Task directions: Work out how many lines in the data hold the word "regime", and reply with that number only.
======== The records
/-- the degree schedule of a polylog prefix: `L^C + 2·k·L^C + 1 ≤ L^(B+C+2)` for `k ≤ L^B`, `L ≥ 2`. -/
theorem prefix_schedule {L B C k : ℕ} (hL : 2 ≤ L) (hk : k ≤ L ^ B) :
    L ^ C + (2 * (k * L ^ C) + 1) ≤ L ^ (B + C + 2) := by
  have hX1 : L ^ C ≤ L ^ (B + C) := Nat.pow_le_pow_right (by omega) (by omega)
  have hX2 : k * L ^ C ≤ L ^ (B + C) := by
    rw [pow_add]; exact Nat.mul_le_mul_right _ hk
  have hX3 : 1 ≤ L ^ C := Nat.one_le_pow _ _ (by omega)
  have h4 : 4 ≤ L ^ 2 :=
    calc (4 : ℕ) = 2 ^ 2 := by norm_num
      _ ≤ L ^ 2 := Nat.pow_le_pow_left hL 2
  have hX4 : 4 * L ^ (B + C) ≤ L ^ (B + C + 2) :=
    calc 4 * L ^ (B + C) ≤ L ^ 2 * L ^ (B + C) := Nat.mul_le_mul_right _ h4
      _ = L ^ (B + C + 2) := by rw [← pow_add, Nat.add_comm 2 (B + C)]
  omega

/-- **THE POLYLOG GAP LAW IS A THEOREM**: reach `f(n) = (log₂ n)^B` — the window law (`hardR_of_prefix`) with
`k = n − m ≤ (log₂ n)^B` frozen prefix bits, degree schedule `C' = B + C + 2`, same value exponent `A' = A`. -/
theorem gapLaw_polylog (B : ℕ) : GapLaw p fun n => (Nat.log 2 n) ^ B := by
  intro A
  refine ⟨A, fun C => ⟨B + C + 2, ?_⟩⟩
  obtain ⟨L₀, hL₀⟩ := two_mul_pow_le_two_pow B
  refine ⟨2 ^ (max L₀ 2), fun n hn m hnm hmn hm => ?_⟩
  have hnm' : n - (Nat.log 2 n) ^ B ≤ m := hnm
  unfold HardAt at hm ⊢
  obtain ⟨L, hL⟩ : ∃ L, L = Nat.log 2 n := ⟨_, rfl⟩
  rw [← hL] at hm hnm' ⊢
  have hn0 : n ≠ 0 := by
    have := Nat.one_le_two_pow (n := max L₀ 2); omega
  have hLge : max L₀ 2 ≤ L := hL ▸ Nat.le_log_of_pow_le one_lt_two hn
  have h2L : 2 ^ L ≤ n := hL ▸ Nat.pow_log_le_self 2 hn0
  have hk : 2 * L ^ B ≤ 2 ^ L := hL₀ L (le_trans (le_max_left _ _) hLge)
  have hL2 : 2 ≤ L := le_trans (le_max_right _ _) hLge
  have hB1 : 1 ≤ L ^ B := Nat.one_le_pow _ _ (by omega)
  obtain ⟨k, rfl⟩ : ∃ k, n = k + m := ⟨n - m, by omega⟩
  have hm1 : 1 ≤ m := by omega
  have hkB : k ≤ L ^ B := by omega
  exact hardR_of_prefix hm1 hm (prefix_schedule hL2 hkB)
import Summits.HubbardSuperconductivity.HubbardSuperconductivity.Theorems.AnisotropyChordTransferFibre3FinMHoleConv

/-!
# Route `AnisotropyChord` / H0 rotor rung: FIN regime certificate at `L = 14` — kernel facts, part d

KERNEL FACTS (zero data): cells of the λ-cover of the a-priori window at `L = 14` pass the regime check in CONVOLUTION form
`FinCell.mholeCellOK3 14 a b` (`…Fibre3FinMHoleConv` / `…Fibre3FinConvCell`: layer-0/1 positivity, then either the cell is vacuous —
the anisotropy enclosure lies below `0` — or `‖Π⁰‖² > 0` and `hi(T⁺) ≤ lo(ε₁(1 − 5/V + 6/V²)/2)`, `T⁺ = 3λ − 6·Σ_x φ(x)Σ_y φ(y)f(y−x)² / ‖Π⁰‖²`
by row dot products over the `V²` pairs), one `decide +kernel` each (`maxHeartbeats 400000` pre-budgeted). The cell list
(14 points, units of `D = 2^60`; designed with the prover's float mirror `scratch/fin_iv3.py`) is assembled in `…Fibre3FinMHoleFourteen`.
Prover seat `hubbard-h0-rotor-p3` g4; helper for stmt-HubbardSuperconductivity-23918 (piece A of rung 19089; `--supports`, helper class).
WHAT THIS IS NOT: nothing here proves superconductivity in the Hubbard model (rotor TARGET as worded stays FALSE, g15 verdict); kernel
facts for ONE hypothesis (regime clause) of ONE conditional reduction at one `L`. Tree imports only; no sorry, no `native_decide`.
-/

set_option linter.dupNamespace false
set_option autoImplicit false

namespace Summit.HubbardSuperconductivity.HubbardSuperconductivity.Theorems.AnisotropyChord.Transfer.Fibre3

namespace FinCell

set_option maxHeartbeats 400000 in
/-- kernel fact: cell 4 of 13 at `L = 14`, `λ·2^60 ∈ [2941742738799490, 5276893564017070]`, passes the regime check (convolution form). [folklore] -/
theorem cell14_4 : mholeCellOK3 14 2941742738799490 5276893564017070 = true := by
  decide +kernel

end FinCell

end Summit.HubbardSuperconductivity.HubbardSuperconductivity.Theorems.AnisotropyChord.Transfer.Fibre3
import Literature.NumberTheory.Transcendental.BoxIntegralZetaValues
import Literature.NumberTheory.Transcendental.KZCalculus

/-!
# `NormalFormPrinciple` (stmt-KontsevichZagierPeriods-3869), line `SketchIdeator1` —
# the leaf `stub_boxRigidity` in dimension `w`, level one: the value of `[(0,1)ʷ, β/(1 − ∏ᵢ xᵢ)]`

Pure proof file (stub `value_zetaRep_dim` of the dimension climb, lead seat c7; `--supports` the
crux). The `ζ(w)` carrier of the level-one normal form
`Σ_{j=2}^{w} [(0,1)ʲ, β_j/(1 − ∏ x)] + [pt, q]` represents `β · ζ(w)`: for an integral
representation `B` of dimension `w ≥ 2` (`Literature.NumberTheory.Transcendental.KZ.IntegralRep w`)
whose domain is the open unit box and whose integrand agrees with `x ↦ β/(1 − x₀⋯x_{w−1})` there,

  `B.value = ∫_{(0,1)ʷ} β dx/(1 − x₀⋯x_{w−1}) = β · ζ(w)`

(the Beukers-type box integral `∫_{(0,1)ʷ} dx/(1 − ∏ᵢ xᵢ) = ζ(w)`, the tree's
`BoxIntegral.setIntegral_box_one_div_one_sub_prod_eq_zetaValue`, after the constant `β` is pulled
out of the set integral; `ζ(w) = zetaValue w` of `PeriodsWave0.lean`).

Sources: M. Kontsevich, D. Zagier, *Periods* (2001), §1.1; F. Beukers, *A note on the
irrationality of ζ(2) and ζ(3)*, Bull. LMS 11 (1979). No definitions are introduced.
-/

noncomputable section

open MeasureTheory Set
open Literature.NumberTheory.Transcendental Literature.NumberTheory.Transcendental.KZ

namespace Summit.KontsevichZagierPeriods.HurwitzMicroSectors.NormalFormPrinciple.PiBox.LevelOne

/-- **E (value of a `ζ(w)` carrier of the level-one normal form).** An integral representation of
dimension `w ≥ 2` on the open unit box `(0,1)ʷ` with integrand `β/(1 − x₀⋯x_{w−1})` (`β ∈ ℚ`)
represents `β · ζ(w)` (the box integral `∫_{(0,1)ʷ} dx/(1 − ∏ᵢ xᵢ) = ζ(w) = zetaValue w`).
[cite: KontsevichZagier2001, §1.1] -/
theorem value_zetaRep_dim {w : ℕ} (hw : 2 ≤ w) (β : ℚ) (B : IntegralRep w)
    (hBd : B.domain = {x | ∀ i, x i ∈ Set.Ioo (0:ℝ) 1})
    (hBi : EqOn B.integrand (fun x => (β : ℝ) / (1 - ∏ i, x i)) B.domain) :
    B.value = (β : ℝ) * zetaValue w := by
  rw [KZ.IntegralRep.value, setIntegral_congr_fun (KZ.IntegralRep.measurableSet_domain_holds B) hBi,
    hBd]
  simp_rw [div_eq_mul_one_div (β : ℝ)]
  rw [integral_const_mul,
    Literature.NumberTheory.Transcendental.BoxIntegral.setIntegral_box_one_div_one_sub_prod_eq_zetaValue
      hw]

end Summit.KontsevichZagierPeriods.HurwitzMicroSectors.NormalFormPrinciple.PiBox.LevelOne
================
Task response: 4